La parola "democrazia"(in greco: δημοκρατία) combina gli elementi «'Demos' '(δῆμος,"popolo ") e 'Kratos' (κράτος,"potere ") ed è attestata in Erodoto, la cui opera è datata tra il 440 ed il 430 a.C.; non è, invece, noto se lo storico di Alicarnasso abbia ripreso un termine già in uso in precedenza[3]. È, infine, attestata da Senofonte l'esistenza del nome Democrate, forse coniato per lealtà alla democrazia[4].
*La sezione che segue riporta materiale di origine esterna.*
import Literature.Analysis.InnerProduct.HigherLensSpaceMultiplicityInvariance
import Mathlib.Algebra.BigOperators.ModEq
import HarnessLib

/-!
# Ikeda's homotopy criterion for lens spaces is an equivalence relation, implied by the isometry criterion (Ikeda 1980,
# Theorems 2.1–2.2)

Layer `Literature/Analysis/InnerProduct`, namespace `Literature.Analysis.InnerProduct`; lane `lit-hodgefound`, prover seat
`lit-hodgefound-p06`, generation 45, row g45-#9. THEOREMS only (no definition, no instance, no notation, no named fact).
Companion of `LensWeightsEquivalenceRelation.lean` (row g45-#8).

## Source, verbatim (held text `paper:doi-10-24033-asens-1384`)

A. Ikeda, *On lens spaces which are isospectral but not isometric*, Ann. Sci. ÉNS (4) 13 (1980) 303–315, §2: "**Theorem 2.1.**
Let `L = L(q : p₁, …, p_n)` and `L' = L(q : s₁, …, s_n)` be lens spaces. Then the following assertions are equivalent: (1) `L`
is isometric to `L'`; … (4) There are a number `l`, numbers `e_i ∈ {−1, 1}` and a permutation `σ` such that
`p_{σ(i)} ≡ e_i l s_i (mod q)`." "**Theorem 2.2.** … `L` is homotopy equivalent to `L'` if and only if there are numbers `l`
and `e ∈ {−1, 1}` such that `s₁⋯s_n ≡ ±l^n p₁⋯p_n (mod q)`." The tree's `LensWeightsEquivalent q p s` is (4) of Theorem 2.1
and `LensWeightsHomotopyEquivalent q p s` is the criterion of Theorem 2.2 (`HigherLensSpaceMultiplicity.lean`).

## What is proved

Homotopy equivalence of spaces is an equivalence relation and isometric spaces are homotopy equivalent; this file records the
corresponding direct verifications on the criteria: `LensWeightsHomotopyEquivalent` is reflexive and transitive, symmetric
for weights prime to `q`, and implied by `LensWeightsEquivalent` (taking the product of `p_{σ(i)} ≡ e_i l s_i` over `i`:
`p₁⋯p_n ≡ (∏ e_i) l^n s₁⋯s_n`).

## References

* [Ikeda1980] A. Ikeda, *On lens spaces which are isospectral but not isometric*, Ann. Sci. ÉNS (4) 13 (1980) 303–315,
  Theorems 2.1, 2.2.
-/

namespace Literature.Analysis.InnerProduct

open Finset

/-- **Reflexivity of the homotopy criterion**: `l = 1`, `e = 1`. [cite: Ikeda1980, Theorem 2.2] -/
theorem LensWeightsHomotopyEquivalent.refl {n : ℕ} (q : ℕ) (p : Fin n → ℤ) : LensWeightsHomotopyEquivalent q p p :=
  ⟨1, 1, Or.inl rfl, by simp⟩

/-- **Transitivity of the homotopy criterion**: `∏ s ≡ e l^n ∏ p`, `∏ t ≡ e' l'^n ∏ s` give `∏ t ≡ (ee')(ll')^n ∏ p`.
[cite: Ikeda1980, Theorem 2.2] -/
theorem LensWeightsHomotopyEquivalent.trans {n : ℕ} {q : ℕ} {p s t : Fin n → ℤ} (h₁ : LensWeightsHomotopyEquivalent q p s)
    (h₂ : LensWeightsHomotopyEquivalent q s t) : LensWeightsHomotopyEquivalent q p t := by
  obtain ⟨l, e, he, h⟩ := h₁
  obtain ⟨l', e', he', h'⟩ := h₂
  refine ⟨l * l', e * e', ?_, ?_⟩
  · rcases he with rfl | rfl <;> rcases he' with rfl | rfl <;> simp
  · calc ∏ i, t i ≡ e' * l' ^ n * ∏ i, s i [ZMOD q] := h'
      _ ≡ e' * l' ^ n * (e * l ^ n * ∏ i, p i) [ZMOD q] := h.mul_left _
      _ = e * e' * (l * l') ^ n * ∏ i, p i := by rw [mul_pow]; ring

/-- **Symmetry of the homotopy criterion for weights prime to `q`**: if `∏ s ≡ e l^n ∏ p (mod q)` and the `s_i` are prime to
`q`, then (for `n ≥ 1`) `l` is prime to `q`, and with `ul ≡ 1 (mod q)`: `∏ p ≡ e u^n ∏ s`. [cite: Ikeda1980, Theorem 2.2] -/
theorem LensWeightsHomotopyEquivalent.symm {n : ℕ} {q : ℕ} {p s : Fin n → ℤ} (h : LensWeightsHomotopyEquivalent q p s)
    (hs : ∀ i, IsCoprime (s i) q) : LensWeightsHomotopyEquivalent q s p := by
  obtain ⟨l, e, he, h⟩ := h
  have he2 : e * e = 1 := by rcases he with rfl | rfl <;> simp
  rcases Nat.eq_zero_or_pos n with hn | hn
  · subst hn
    refine ⟨1, e, he, ?_⟩
    simp only [univ_eq_empty, prod_empty, pow_zero, mul_one] at h ⊢
    exact h
  -- `l` is prime to `q`: `∏ s` is, and `∏ s ≡ e l^n ∏ p`
  have hS : IsCoprime (∏ i, s i) (q : ℤ) := IsCoprime.prod_left fun i _ ↦ hs i
  have hl : IsCoprime l q := by
    obtain ⟨a, b, hab⟩ := hS
    obtain ⟨k, hk⟩ := h.symm.dvd
    have hln : IsCoprime (l ^ n) q :=
      ⟨a * e * ∏ i, p i, a * k + b, by linear_combination hab - a * hk⟩
    exact (IsCoprime.pow_left_iff hn).mp hln
  obtain ⟨u, v, huv⟩ := hl
  refine ⟨u, e, he, ?_⟩
  -- `∏ p = (e e) ((u l + v q)^n) ∏ p ≡ e u^n (e l^n ∏ p) ≡ e u^n ∏ s`
  have hul : u * l ≡ 1 [ZMOD q] := Int.modEq_iff_dvd.mpr ⟨v, by linear_combination -huv⟩
  calc ∏ i, p i = 1 ^ n * (∏ i, p i) := by rw [one_pow, one_mul]
    _ ≡ (u * l) ^ n * (∏ i, p i) [ZMOD q] := (hul.symm.pow n).mul_right _
    _ = e * u ^ n * (e * l ^ n * ∏ i, p i) := by linear_combination (-(u ^ n * l ^ n * ∏ i, p i)) * he2 - (mul_pow u l n) * 1
    _ ≡ e * u ^ n * ∏ i, s i [ZMOD q] := h.symm.mul_left _

/-- For weights prime to `q` on both sides the homotopy criterion is symmetric. [cite: Ikeda1980, Theorem 2.2] -/
theorem lensWeightsHomotopyEquivalent_comm {n : ℕ} {q : ℕ} {p s : Fin n → ℤ} (hp : ∀ i, IsCoprime (p i) q)
    (hs : ∀ i, IsCoprime (s i) q) : LensWeightsHomotopyEquivalent q p s ↔ LensWeightsHomotopyEquivalent q s p :=
  ⟨fun h ↦ h.symm hs, fun h ↦ h.symm hp⟩

/-- **Isometric lens spaces are homotopy equivalent, on the criteria**: if `p_{σ(i)} ≡ e_i l s_i (mod q)` for all `i`
(Theorem 2.1 (4)) then `p₁⋯p_n ≡ (∏ e_i) l^n s₁⋯s_n` (the criterion of Theorem 2.2 for `(s, p)`).
[cite: Ikeda1980, Theorems 2.1, 2.2] -/
theorem LensWeightsEquivalent.lensWeightsHomotopyEquivalent_symm {n : ℕ} {q : ℕ} {p s : Fin n → ℤ}
    (h : LensWeightsEquivalent q p s) : LensWeightsHomotopyEquivalent q s p := by
  obtain ⟨l, e, he, σ, h⟩ := h
  refine ⟨l, ∏ i, e i, ?_, ?_⟩
  · exact Finset.prod_induction e (fun x ↦ x = 1 ∨ x = -1)
      (fun a b ha hb ↦ by rcases ha with rfl | rfl <;> rcases hb with rfl | rfl <;> simp) (Or.inl rfl) (fun i _ ↦ he i)
  · calc ∏ i, p i = ∏ i, p (σ i) := (Equiv.prod_comp σ p).symm
      _ ≡ ∏ i, (e i * l * s i) [ZMOD q] := Int.ModEq.prod fun i _ ↦ h i
      _ = (∏ i, e i) * l ^ n * ∏ i, s i := by
          rw [prod_mul_distrib, prod_mul_distrib, prod_const, card_univ, Fintype.card_fin]

/-- **Isometric lens spaces are homotopy equivalent, on the criteria** (weights prime to `q`):
`LensWeightsEquivalent q p s → LensWeightsHomotopyEquivalent q p s`. [cite: Ikeda1980, Theorems 2.1, 2.2] -/
theorem LensWeightsEquivalent.lensWeightsHomotopyEquivalent {n : ℕ} {q : ℕ} {p s : Fin n → ℤ}
    (h : LensWeightsEquivalent q p s) (hp : ∀ i, IsCoprime (p i) q) : LensWeightsHomotopyEquivalent q p s :=
  h.lensWeightsHomotopyEquivalent_symm.symm hp

end Literature.Analysis.InnerProduct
Atene, naturalmente, non fu l'unica polis nella Grecia antica ad istituire un regime democratico: lo stesso Aristotele, infatti, citò diverse altre città ma solo con riferimento ad Atene si possono riscontrare alcuni specifici eventi che, nel corso del VI secolo, hanno portato alla istituzione della democrazia[5].
Prima del primo tentativo di governo democratico, Atene era governata da una serie di arconti o sommi magistrati, e dall'Areopago, composto da ex-arconti i quali, generalmente, erano espressione del ceto aristocratico. Nel 621 a.C., Dracone codificò un primo corpus di norme penali che, al di là della durezza e del favore verso la aristocrazia, segnò il primo, tenue, limite all'arbitrio dei giudici; in ogni caso, si dimostrarono insufficienti a prevenire le lotte per il potere tra le diverse fazioni aristocratiche[6].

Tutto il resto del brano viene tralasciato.